SOURCE MATERIAL:
import Summits.HubbardSuperconductivity.HubbardSuperconductivity.Theses.KLProgramme
import Summits.HubbardSuperconductivity.HubbardSuperconductivity.Theorems.KLProgrammeH10TwoPointLimitOfChildrenV5

/-!
K1 SKELETON v4 «children, re-keyed» (lead leafhand-hubbard-klprogramme-2 g0, 2026-08-30; INFORMATIONAL re-key of v3 a42510dafcf4f866 of
stmt-HubbardSuperconductivity-19938 — NOT the registered skeleton: under the custody terms of director-hubbard g23 (KL INBOX l.334 (1),
«no re-registration of any skeleton/stub by visitors») the REGISTERED stub set of record stays v3's; this file was registered 22:55Z and
the registration REVERTED to v3 at 23:04:52Z; it is stored here for the pen/director as the truthful re-point candidate): v3's two stubs named the gen-6 children `KLRegimeEngineV16` / `KLRegimeVolumeLimitV16`
(items 20236 / 20239), RETIRED at the gen-7/8 resplits of K3 (route rev 24); the children of record are the gen-8 ones on the cured
flow bundle `klPredsV17F2`, of which `KLRegimeBetaSplitV17F2` (20438), `KLRegimeRenormFlowV17F2` (20439) and
`KLRegimeTwoPointAssemblyV17F2` (20441) are CLOSED, and the two OPEN ones are the route items 20437 `KLRegimeEngineV17F2` and 23356
`KLRegimeVolumeLimitV17F3` (volume-limit child re-keyed under `R.WF2`, `VolumeLimitP3`).  They are named here BY THEIR ROUTE DECLS as
the two stubs (open remainder of K1 = exactly 20437 ∧ 23356 = K3's open remainder = the cone of `closes` rev 24); the
composition is the landed `KLRegimeSplit.H10TwoPointLimit_of_liveChildren` (p793604, `…Theorems.KLProgrammeH10TwoPointLimitOfChildrenV5`:
`fullRange_inductionP5` → all temperatures with the CLOSED compact box → K1 with `a := c`).  Sorries ONLY in the two `stub_*`; the
composition concludes the crux BY NAME.  Pure bookkeeping; nothing here proves a child or asserts anything about the Hubbard model.
-/

namespace Summit.HubbardSuperconductivity.HubbardSuperconductivity.Cruxes.H10TwoPointLimit.Children

set_option linter.dupNamespace false

/-- **STUB 1 (OPEN = route item 20437, the deciding child of K3):** the gen-8 ENGINE child
`KLRegimeEngineV17F2 := EngineP4 klPredsV17F2 klWindowC` (skeleton of record 27cd7ed0f55f17c0, p1b g17; open registered stubs
stub_twoLeg_curvature · stub_engine_exports · stub_engine_step_norms · stub_engine_step_values · stub_twoLeg_step). -/
theorem stub_k1_engineV17F2 :
    Summit.HubbardSuperconductivity.HubbardSuperconductivity.Theses.KLProgramme.KLRegimeEngineV17F2 := by
  sorry

/-- **STUB 2 (OPEN = route item 23356):** the re-keyed VOLUME-LIMIT child
`KLRegimeVolumeLimitV17F3 := VolumeLimitP3 klPredsV17F2 FinalTwoLegVolLimitEx klWindowC` (skeleton of record 3fe75b6ca60710d7,
k3c4-p1 g20; open registered stubs stub_vl_HE1free · stub_vl_flowPieceOscTE). -/
theorem stub_k1_volumeLimitV17F3 :
    Summit.HubbardSuperconductivity.HubbardSuperconductivity.Theses.KLProgramme.KLRegimeVolumeLimitV17F3 := by
  sorry

/-- **COMPOSITION — concludes crux K1 `H10TwoPointLimit` BY NAME** from the two open children (stubs); the three CLOSED children are
supplied inside `KLRegimeSplit.H10TwoPointLimit_of_liveChildren` by their landed closers. -/
theorem H10TwoPointLimit_of :
    Summit.HubbardSuperconductivity.HubbardSuperconductivity.Theses.KLProgramme.H10TwoPointLimit :=
  Summit.HubbardSuperconductivity.HubbardSuperconductivity.Theorems.KLRegimeSplit.H10TwoPointLimit_of_liveChildren
    stub_k1_engineV17F2 stub_k1_volumeLimitV17F3

end Summit.HubbardSuperconductivity.HubbardSuperconductivity.Cruxes.H10TwoPointLimit.Children
omit [FiniteDimensional K L] [IsIntegralClosure B ℝ[X] L] in
include K in
/-- **Hanselka 2017, Cor. 4.2 as used in §5, modulo Thm. 4.1.** Let `B` be the integral closure
of `ℝ[x]` in a finite extension `L` of `K = ℝ(x)` such that every prime of `B` dividing the
different `𝔇_{B|ℝ[x]}` is non-real (`−1` a square in its residue ring) and `−1` is not a square
in `L`; let `L' = L(j)`, `j² = −1`, be quadratic over `L` with integral closure `B'` of `B`, and
assume (Hanselka's Thm. 4.1 for `B' = B ⊗ ℂ`) that the class group of `B'` is 2-divisible. Then
the codifferent `Δ(B|ℝ[x]) = 𝔇⁻¹` is `(s² + t²) · I²` for some `s, t ∈ L` and a fractional
ideal `I` of `B`. [cite: Hanselka2017, Cor. 4.2 and §5 ("the class of Δ in the narrow class group
Cl₊ B is a square")] -/
theorem exists_inv_differentIdeal_eq_spanSingleton_mul_sq (hL : ∀ x : L, x * x ≠ -1)
    {j : L'} (hj : j * j = -1) (h2 : Module.finrank L L' = 2)
    (hdiv : ∀ x : ClassGroup B', ∃ y, x = y ^ 2)
    (hNR : ∀ q : Ideal B, q.IsPrime → q ≠ ⊥ → q ∣ differentIdeal ℝ[X] B →
      ∃ i : B ⧸ q, i * i = -1) :
    ∃ (s t : L) (I : FractionalIdeal B⁰ L), s ^ 2 + t ^ 2 ≠ 0 ∧
      FractionalIdeal.spanSingleton B⁰ (s ^ 2 + t ^ 2) * I ^ 2 =
        ((differentIdeal ℝ[X] B : Ideal B) : FractionalIdeal B⁰ L)⁻¹ := by
  classical
  -- instances: separability of the fraction rings, characteristic zero
  letI := FractionRing.liftAlgebra ℝ[X] (FractionRing B)
  haveI := FractionRing.isScalarTower_liftAlgebra ℝ[X] (FractionRing B)
  haveI := Literature.NumberTheory.NumberFields.isSeparable_fractionRing_of_isSeparable ℝ[X] K L B
  haveI : CharZero B :=
    charZero_of_injective_algebraMap (FaithfulSMul.algebraMap_injective ℝ[X] B)
  haveI : CharZero (FractionRing B) :=
    charZero_of_injective_algebraMap (IsFractionRing.injective B (FractionRing B))
  haveI : PerfectField (FractionRing B) := PerfectField.ofCharZero
  have htwo : IsUnit (2 : B) := by
    have h : IsUnit (C (2 : ℝ) : ℝ[X]) := isUnit_C.mpr (by norm_num)
    have := h.map (algebraMap ℝ[X] B)
    rwa [show (C (2 : ℝ) : ℝ[X]) = 2 from rfl, map_ofNat] at this
  set D := differentIdeal ℝ[X] B with hD
  have hD0 : D ≠ ⊥ := differentIdeal_ne_bot
  -- every prime factor of `𝔇` is `(s² + t²) I²`
  have hgood : ∀ q ∈ UniqueFactorizationMonoid.normalizedFactors D,
      ∃ (s t : L) (I : FractionalIdeal B⁰ L), s ^ 2 + t ^ 2 ≠ 0 ∧
        ((q : FractionalIdeal B⁰ L)) =
          FractionalIdeal.spanSingleton B⁰ (s ^ 2 + t ^ 2) * I ^ 2 := by
    intro q hq
    have hqprime : Prime q := UniqueFactorizationMonoid.prime_of_normalized_factor q hq
    haveI : q.IsPrime := Ideal.isPrime_of_prime hqprime
    have hq0 : q ≠ ⊥ := hqprime.ne_zero
    haveI : q.IsMaximal := Ideal.IsPrime.isMaximal inferInstance hq0
    obtain ⟨i, hi⟩ :=
      hNR q inferInstance hq0 (UniqueFactorizationMonoid.dvd_of_mem_normalizedFactors hq)
    obtain ⟨i₀, rfl⟩ := Ideal.Quotient.mk_surjective i
    have hi₀ : i₀ * i₀ + 1 ∈ q := by
      rw [← Ideal.Quotient.eq_zero_iff_mem, map_add, map_mul, map_one, hi, neg_add_cancel]
    exact exists_coeIdeal_eq_spanSingleton_mul_sq htwo hL hj h2 hdiv hq0 hi₀
  -- multiply up along the factorisation of `𝔇`
  have hmul : ∀ M : Multiset (Ideal B), (∀ q ∈ M, ∃ (s t : L) (I : FractionalIdeal B⁰ L),
      s ^ 2 + t ^ 2 ≠ 0 ∧
        ((q : FractionalIdeal B⁰ L)) = FractionalIdeal.spanSingleton B⁰ (s ^ 2 + t ^ 2) * I ^ 2) →
      ∃ (s t : L) (I : FractionalIdeal B⁰ L), s ^ 2 + t ^ 2 ≠ 0 ∧
        ((M.prod : Ideal B) : FractionalIdeal B⁰ L) =
          FractionalIdeal.spanSingleton B⁰ (s ^ 2 + t ^ 2) * I ^ 2 := by
    intro M
    induction M using Multiset.induction_on with
    | empty =>
      intro _
      refine ⟨1, 0, 1, by norm_num, ?_⟩
      rw [Multiset.prod_zero, Ideal.one_eq_top, FractionalIdeal.coeIdeal_top]
      norm_num
    | cons q M ih =>
      intro h
      obtain ⟨s₁, t₁, I₁, h₁, e₁⟩ := h q (Multiset.mem_cons_self q M)
      obtain ⟨s₂, t₂, I₂, h₂, e₂⟩ := ih fun q' hq' => h q' (Multiset.mem_cons_of_mem hq')
      obtain ⟨a, b, hab⟩ := exists_sq_add_sq_eq_mul s₁ t₁ s₂ t₂
      refine ⟨a, b, I₁ * I₂, ?_, ?_⟩
      · rw [← hab]; exact mul_ne_zero h₁ h₂
      · rw [Multiset.prod_cons, FractionalIdeal.coeIdeal_mul, e₁, e₂, ← hab,
          ← FractionalIdeal.spanSingleton_mul_spanSingleton]
        ring
  obtain ⟨s, t, J, hst, hJ⟩ := hmul _ hgood
  rw [Ideal.prod_normalizedFactors_eq_self hD0] at hJ
  -- invert
  obtain ⟨a, b, hab⟩ := exists_sq_add_sq_eq_inv s t
  refine ⟨a, b, J⁻¹, ?_, ?_⟩
  · rw [← hab]; exact inv_ne_zero hst
  · rw [hJ, mul_inv, ← inv_pow, ← hab, FractionalIdeal.spanSingleton_inv]
/-- **Weil type of the CM sixfold `(B × E) × E` from the TYPE COUNT** (Deligne 1982 §5 (c)).  For realisations
`B ⊨ (K; Ψ)` (`[K:ℚ] = 8`), `E ⊨ (k; Φ₀)` (`[k:ℚ] = 2`), `i : k →+* K`, `δ ∈ 𝓞_k` with `δ² = -d`, `0 < d`, and
`φ := (ι_B(i δ) × ι_E(δ)) × ι_E(δ)` on `(B × E) × E`: if `#{s ∈ Ψ : s ∘ i = τ} + 2·[τ ∈ Φ₀] = 3` for every `τ : k → ℂ`,
then `((B × E) × E, φ)` is of Weil type `(3, d)` — for `τ₊` with `τ₊(δ) = i√d`, the classes `fst^*fst^* v_s` (`s ∘ i = τ₊`),
`fst^*snd^* u_{τ₊}` and `snd^* u_{τ₊}` are six independent `i√d`-eigenvectors of `φ^*` whose Hodge types sum to `(3,3)`.
[cite: Deligne1982HodgeCycles, §5 (c) and §4 Prop. 4.4] [cite: vanGeemen1994HodgeAV, 4.9–4.10] -/
theorem isWeilType_cmFourfold_prod_cmCurve_prod_cmCurve
    (h8 : Module.finrank ℚ K = 8) (h2 : Module.finrank ℚ k = 2) (i : k →+* K)
    {Ψ : CMType K} {B : AbelianVariety ℂ} {ιB : 𝓞 K →+* End B} {θB : K →+* Module.End ℂ (complexBetti B.X 1)}
    (hB : IsCMTypeRealisation Ψ B ιB θB)
    {Φ₀ : CMType k} {E : AbelianVariety ℂ} {ιE : 𝓞 k →+* End E} {θE : k →+* Module.End ℂ (complexBetti E.X 1)}
    (hE : IsCMTypeRealisation Φ₀ E ιE θE)
    {δ : 𝓞 k} {d : ℕ} (hd : 0 < d) (hδ : ((δ : k)) ^ 2 = -(d : k))
    (hcount : ∀ τ : k →+* ℂ,
      (Finset.univ.filter fun s : K →+* ℂ => s.comp i = τ ∧ s ∈ Ψ.1).card + 2 * (if τ ∈ Φ₀.1 then 1 else 0) = 3) :
    IsWeilType ((B.prod E).prod E)
      (AbelianVariety.prodLift
        (AbelianVariety.fst (B.prod E) E ≫
          AbelianVariety.prodLift (AbelianVariety.fst B E ≫ ιB (RingOfIntegers.mapRingHom i δ))
            (AbelianVariety.snd B E ≫ ιE δ))
        (AbelianVariety.snd (B.prod E) E ≫ ιE δ)) 3 d := by
  classical
  -- notation
  set δK : 𝓞 K := RingOfIntegers.mapRingHom i δ with hδKdef
  set φ₅ : B.prod E ⟶ B.prod E :=
    AbelianVariety.prodLift (AbelianVariety.fst B E ≫ ιB δK) (AbelianVariety.snd B E ≫ ιE δ) with hφ₅def
  set Y := (B.prod E).prod E with hYdef
  set φY : Y ⟶ Y :=
    AbelianVariety.prodLift (AbelianVariety.fst (B.prod E) E ≫ φ₅) (AbelianVariety.snd (B.prod E) E ≫ ιE δ) with hφYdef
  set μ : ℂ := Complex.I * (Real.sqrt d : ℂ) with hμdef
  -- squares
  have hδ𝓞 : δ ^ 2 = -(d : 𝓞 k) := by
    apply RingOfIntegers.ext
    change algebraMap (𝓞 k) k (δ ^ 2) = algebraMap (𝓞 k) k (-(d : 𝓞 k))
    rw [map_pow, map_neg, map_natCast]
    exact hδ
  have hδK : ((δK : K)) ^ 2 = -(d : K) := by
    rw [hδKdef, RingOfIntegers.mapRingHom_apply, ← map_pow, hδ, map_neg, map_natCast]
  have hδK𝓞 : δK ^ 2 = -(d : 𝓞 K) := by
    apply RingOfIntegers.ext
    change algebraMap (𝓞 K) K (δK ^ 2) = algebraMap (𝓞 K) K (-(d : 𝓞 K))
    rw [map_pow, map_neg, map_natCast]
    exact hδK
  have hφ₅ : φ₅ ≫ φ₅ = -(d • 𝟙 (B.prod E)) :=
    prodLift_comp_self_eq_neg_nsmul (comp_self_eq_neg_of_sq_eq_neg ιB hδK𝓞) (comp_self_eq_neg_of_sq_eq_neg ιE hδ𝓞)
  have hφY : φY ≫ φY = -(d • 𝟙 Y) :=
    prodLift_comp_self_eq_neg_nsmul hφ₅ (comp_self_eq_neg_of_sq_eq_neg ιE hδ𝓞)
  -- dimensions
  have hB4 : B.dim = 4 := by rw [dim_eq_of_isCMTypeRealisation hB, h8]
  have hE1 : E.dim = 1 := by rw [dim_eq_of_isCMTypeRealisation hE, h2]
  have hdim : Y.dim = 2 * 3 := by rw [hYdef, AbelianVariety.dim_prod, AbelianVariety.dim_prod, hB4, hE1]
  have hYsp : IsSmoothProjective (2 * 3) Y.X := isSmoothProjective_of_dim_eq' hdim
  -- eigenbases of the factors
  obtain ⟨v, hv⟩ := AndreProductForm.exists_eigenbasis hB
  obtain ⟨u, hu⟩ := AndreProductForm.exists_eigenbasis hE
  -- the embedding `τ₊` with `τ₊(δ) = i√d` and its four extensions
  obtain ⟨τ, hτ⟩ := exists_apply_eq_I_mul_sqrt hδ
  set F : Finset (K →+* ℂ) := Finset.univ.filter fun s : K →+* ℂ => s.comp i = τ with hFdef
  have hF : F.card = 4 := card_filter_comp_eq_four i h8 h2 τ
  let e : Fin 4 ≃ {s // s ∈ F} := (F.equivFinOfCardEq hF).symm
  let sF : Fin 4 → (K →+* ℂ) := fun m => (e m).1
  have hsF : ∀ m, (sF m).comp i = τ := fun m => (Finset.mem_filter.mp (e m).2).2
  have hsF_inj : Function.Injective sF := Subtype.val_injective.comp e.injective
  -- the six eigenvectors
  let xB : Fin 4 → complexBetti Y.X 1 := fun m =>
    complexBetti.map (AbelianVariety.fst (B.prod E) E).hom.hom.hom 1
      (complexBetti.map (AbelianVariety.fst B E).hom.hom.hom 1 (v (sF m)))
  let xE1 : complexBetti Y.X 1 :=
    complexBetti.map (AbelianVariety.fst (B.prod E) E).hom.hom.hom 1
      (complexBetti.map (AbelianVariety.snd B E).hom.hom.hom 1 (u τ))
  let xE2 : complexBetti Y.X 1 := complexBetti.map (AbelianVariety.snd (B.prod E) E).hom.hom.hom 1 (u τ)
  let w : Fin 6 → complexBetti Y.X 1 := Fin.cons xE2 (Fin.cons xE1 xB)
  -- eigenvectors of `φ^*`
  have hvK : ∀ m, complexBetti.map (ιB δK).hom.hom.hom 1 (v (sF m)) = μ • v (sF m) := by
    intro m
    rw [map_ι_apply_of_mem_eigenline hB (hv (sF m)) δK]
    congr 1
    rw [hδKdef, RingOfIntegers.mapRingHom_apply, ← RingHom.comp_apply, hsF m, hτ]
  have huk : complexBetti.map (ιE δ).hom.hom.hom 1 (u τ) = μ • u τ := by
    rw [map_ι_apply_of_mem_eigenline hE (hu τ) δ, hτ]
  have hw : ∀ j, w j ∈ Module.End.eigenspace (complexBetti.map φY.hom.hom.hom 1).hom μ := by
    intro j
    rw [Module.End.mem_eigenspace_iff]
    refine Fin.cases ?_ (fun j' => Fin.cases ?_ (fun m => ?_) j') j
    · change complexBetti.map φY.hom.hom.hom 1 xE2 = μ • xE2
      rw [hφYdef, map_prodLift_map_snd, huk, map_smul]
    · change complexBetti.map φY.hom.hom.hom 1 xE1 = μ • xE1
      rw [hφYdef, map_prodLift_map_fst, hφ₅def, map_prodLift_map_snd, huk, map_smul, map_smul]
    · change complexBetti.map φY.hom.hom.hom 1 (xB m) = μ • xB m
      rw [hφYdef, map_prodLift_map_fst, hφ₅def, map_prodLift_map_fst, hvK, map_smul, map_smul]
  -- linear independence
  have hli : LinearIndependent ℂ w := by
    rw [Fintype.linearIndependent_iff]
    intro g hg
    rw [Fin.sum_univ_succ, Fin.sum_univ_succ] at hg
    simp only [w, Fin.cons_zero, Fin.cons_succ] at hg
    -- project to `B × E` along the section `(𝟙, 0)`, then to `B` and to `E`
    have h1 := congrArg (complexBetti.map (AbelianVariety.prodLift (𝟙 (B.prod E)) (0 : B.prod E ⟶ E)).hom.hom.hom 1) hg
    rw [map_add, map_add, map_smul, map_smul, map_sum, map_zero, map_inlSection_map_snd_one, smul_zero, zero_add,
      map_inlSection_map_fst_one] at h1
    have h1' : g (Fin.succ 0) • complexBetti.map (AbelianVariety.snd B E).hom.hom.hom 1 (u τ) +
        ∑ m : Fin 4, g (m.succ.succ) • complexBetti.map (AbelianVariety.fst B E).hom.hom.hom 1 (v (sF m)) = 0 := by
      rw [← h1]
      congr 1
      refine Finset.sum_congr rfl fun m _ => ?_
      rw [map_smul, map_inlSection_map_fst_one]
    -- project `B × E → B`
    have h2' := congrArg (complexBetti.map (AbelianVariety.prodLift (𝟙 B) (0 : B ⟶ E)).hom.hom.hom 1) h1'
    rw [map_add, map_smul, map_sum, map_zero, map_inlSection_map_snd_one, smul_zero, zero_add] at h2'
    have h2'' : ∑ m : Fin 4, g m.succ.succ • v (sF m) = 0 := by
      rw [← h2']
      refine Finset.sum_congr rfl fun m _ => ?_
      rw [map_smul, map_inlSection_map_fst_one]
    have hv4 : LinearIndependent ℂ (fun m : Fin 4 => v (sF m)) := v.linearIndependent.comp sF hsF_inj
    have hgB : ∀ m : Fin 4, g m.succ.succ = 0 := Fintype.linearIndependent_iff.mp hv4 (fun m => g m.succ.succ) h2''
    -- project `B × E → E`
    have h3' := congrArg (complexBetti.map (AbelianVariety.prodLift (0 : E ⟶ B) (𝟙 E)).hom.hom.hom 1) h1'
    rw [map_add, map_smul, map_sum, map_zero, map_inrSection_map_snd_one] at h3'
    have hsum0 : ∑ m : Fin 4, complexBetti.map (AbelianVariety.prodLift (0 : E ⟶ B) (𝟙 E)).hom.hom.hom 1
        (g m.succ.succ • complexBetti.map (AbelianVariety.fst B E).hom.hom.hom 1 (v (sF m))) = 0 :=
      Finset.sum_eq_zero fun m _ => by rw [map_smul, map_inrSection_map_fst_one, smul_zero]
    rw [hsum0, add_zero] at h3'
    have hg1 : g (Fin.succ 0) = 0 := by
      rcases smul_eq_zero.mp h3' with h | h
      · exact h
      · exact absurd h (u.ne_zero τ)
    -- project `Y → E` along the section `(0, 𝟙)`
    have h4' := congrArg (complexBetti.map (AbelianVariety.prodLift (0 : E ⟶ B.prod E) (𝟙 E)).hom.hom.hom 1) hg
    rw [map_add, map_add, map_smul, map_smul, map_sum, map_zero, map_inrSection_map_snd_one,
      map_inrSection_map_fst_one, smul_zero] at h4'
    have hsum0' : ∑ m : Fin 4, complexBetti.map (AbelianVariety.prodLift (0 : E ⟶ B.prod E) (𝟙 E)).hom.hom.hom 1
        (g m.succ.succ • xB m) = 0 :=
      Finset.sum_eq_zero fun m _ => by
        change complexBetti.map _ 1 (g m.succ.succ • complexBetti.map (AbelianVariety.fst (B.prod E) E).hom.hom.hom 1 _) = 0
        rw [map_smul, map_inrSection_map_fst_one, smul_zero]
    rw [hsum0', add_zero, add_zero] at h4'
    have hg0 : g 0 = 0 := by
      rcases smul_eq_zero.mp h4' with h | h
      · exact h
      · exact absurd h (u.ne_zero τ)
    intro j
    exact Fin.cases hg0 (fun j' => Fin.cases hg1 hgB j') j
  -- Hodge types
  let pE : ℕ := if τ ∈ Φ₀.1 then 1 else 0
  let qE : ℕ := if τ ∈ Φ₀.1 then 0 else 1
  let p : Fin 6 → ℕ := Fin.cons pE (Fin.cons pE fun m => if sF m ∈ Ψ.1 then 1 else 0)
  let q : Fin 6 → ℕ := Fin.cons qE (Fin.cons qE fun m => if sF m ∈ Ψ.1 then 0 else 1)
  have huτ : IsOfHodgeType E.dim E.X 1 pE qE (u τ) := by
    by_cases hτΦ : τ ∈ Φ₀.1
    · simp only [pE, qE, if_pos hτΦ]
      exact (isOfHodgeType_oneZero_of_mem hE (hu τ) hτΦ)
    · simp only [pE, qE, if_neg hτΦ]
      exact (isOfHodgeType_zeroOne_of_not_mem hE (hu τ) hτΦ)
  have hBEsp : IsSmoothProjective (B.prod E).dim (B.prod E).X := AbelianVariety.isSmoothProjective_holds
  have hpq : ∀ j, IsOfHodgeType (2 * 3) Y.X 1 (p j) (q j) (w j) := by
    intro j
    refine Fin.cases ?_ (fun j' => Fin.cases ?_ (fun m => ?_) j') j
    · change IsOfHodgeType (2 * 3) Y.X 1 pE qE xE2
      exact huτ.map_of_isSmoothProjective hYsp AbelianVariety.isSmoothProjective_holds _
    · change IsOfHodgeType (2 * 3) Y.X 1 pE qE xE1
      exact (huτ.map_of_isSmoothProjective hBEsp AbelianVariety.isSmoothProjective_holds _).map_of_isSmoothProjective
        hYsp hBEsp _
    · change IsOfHodgeType (2 * 3) Y.X 1 (if sF m ∈ Ψ.1 then 1 else 0) (if sF m ∈ Ψ.1 then 0 else 1) (xB m)
      by_cases hsΨ : sF m ∈ Ψ.1
      · rw [if_pos hsΨ, if_pos hsΨ]
        exact ((isOfHodgeType_oneZero_of_mem hB (hv (sF m)) hsΨ).map_of_isSmoothProjective hBEsp
          AbelianVariety.isSmoothProjective_holds _).map_of_isSmoothProjective hYsp hBEsp _
      · rw [if_neg hsΨ, if_neg hsΨ]
        exact ((isOfHodgeType_zeroOne_of_not_mem hB (hv (sF m)) hsΨ).map_of_isSmoothProjective hBEsp
          AbelianVariety.isSmoothProjective_holds _).map_of_isSmoothProjective hYsp hBEsp _
  -- the count
  have hsumB : ∑ m : Fin 4, (if sF m ∈ Ψ.1 then 1 else 0 : ℕ) =
      (Finset.univ.filter fun s : K →+* ℂ => s.comp i = τ ∧ s ∈ Ψ.1).card := by
    have h1 : ∑ m : Fin 4, (if sF m ∈ Ψ.1 then 1 else 0 : ℕ) =
        ∑ s ∈ F, (if s ∈ Ψ.1 then 1 else 0 : ℕ) := by
      rw [← Finset.sum_coe_sort F, ← Fintype.sum_equiv e (fun m => (if sF m ∈ Ψ.1 then 1 else 0 : ℕ))
        (fun s => (if (s : K →+* ℂ) ∈ Ψ.1 then 1 else 0 : ℕ)) (fun m => rfl)]
    rw [h1, Finset.sum_boole, Nat.cast_id, hFdef, Finset.filter_filter]
  have hp : ∑ j, p j = 3 := by
    rw [Fin.sum_univ_succ, Fin.sum_univ_succ]
    simp only [p, Fin.cons_zero, Fin.cons_succ]
    rw [hsumB]
    have h := hcount τ
    simp only [pE] at h ⊢
    omega
  have hpq1 : ∀ j, p j + q j = 1 := by
    intro j
    refine Fin.cases ?_ (fun j' => Fin.cases ?_ (fun m => ?_) j') j
    · change pE + qE = 1
      simp only [pE, qE]; split_ifs <;> rfl
    · change pE + qE = 1
      simp only [pE, qE]; split_ifs <;> rfl
    · change (if sF m ∈ Ψ.1 then 1 else 0) + (if sF m ∈ Ψ.1 then 0 else 1) = 1
      split_ifs <;> rfl
  have hq : ∑ j, q j = 3 := by
    have h := Finset.sum_add_distrib (s := Finset.univ) (f := p) (g := q)
    rw [Finset.sum_congr rfl fun j _ => hpq1 j, Finset.sum_const, Finset.card_univ, Fintype.card_fin,
      smul_eq_mul, mul_one, hp] at h
    omega
  exact isWeilType_of_cupPowOne φY (m := 3) three_pos hd hdim hφY w hli hw p q hpq hp hq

PROMPT:
Go over the listing above and copy out each line that includes "Multiset".

ANSWER TO THE EXERCISE:
  have hmul : ∀ M : Multiset (Ideal B), (∀ q ∈ M, ∃ (s t : L) (I : FractionalIdeal B⁰ L),
    induction M using Multiset.induction_on with
      rw [Multiset.prod_zero, Ideal.one_eq_top, FractionalIdeal.coeIdeal_top]
      obtain ⟨s₁, t₁, I₁, h₁, e₁⟩ := h q (Multiset.mem_cons_self q M)
      obtain ⟨s₂, t₂, I₂, h₂, e₂⟩ := ih fun q' hq' => h q' (Multiset.mem_cons_of_mem hq')
      · rw [Multiset.prod_cons, FractionalIdeal.coeIdeal_mul, e₁, e₂, ← hab,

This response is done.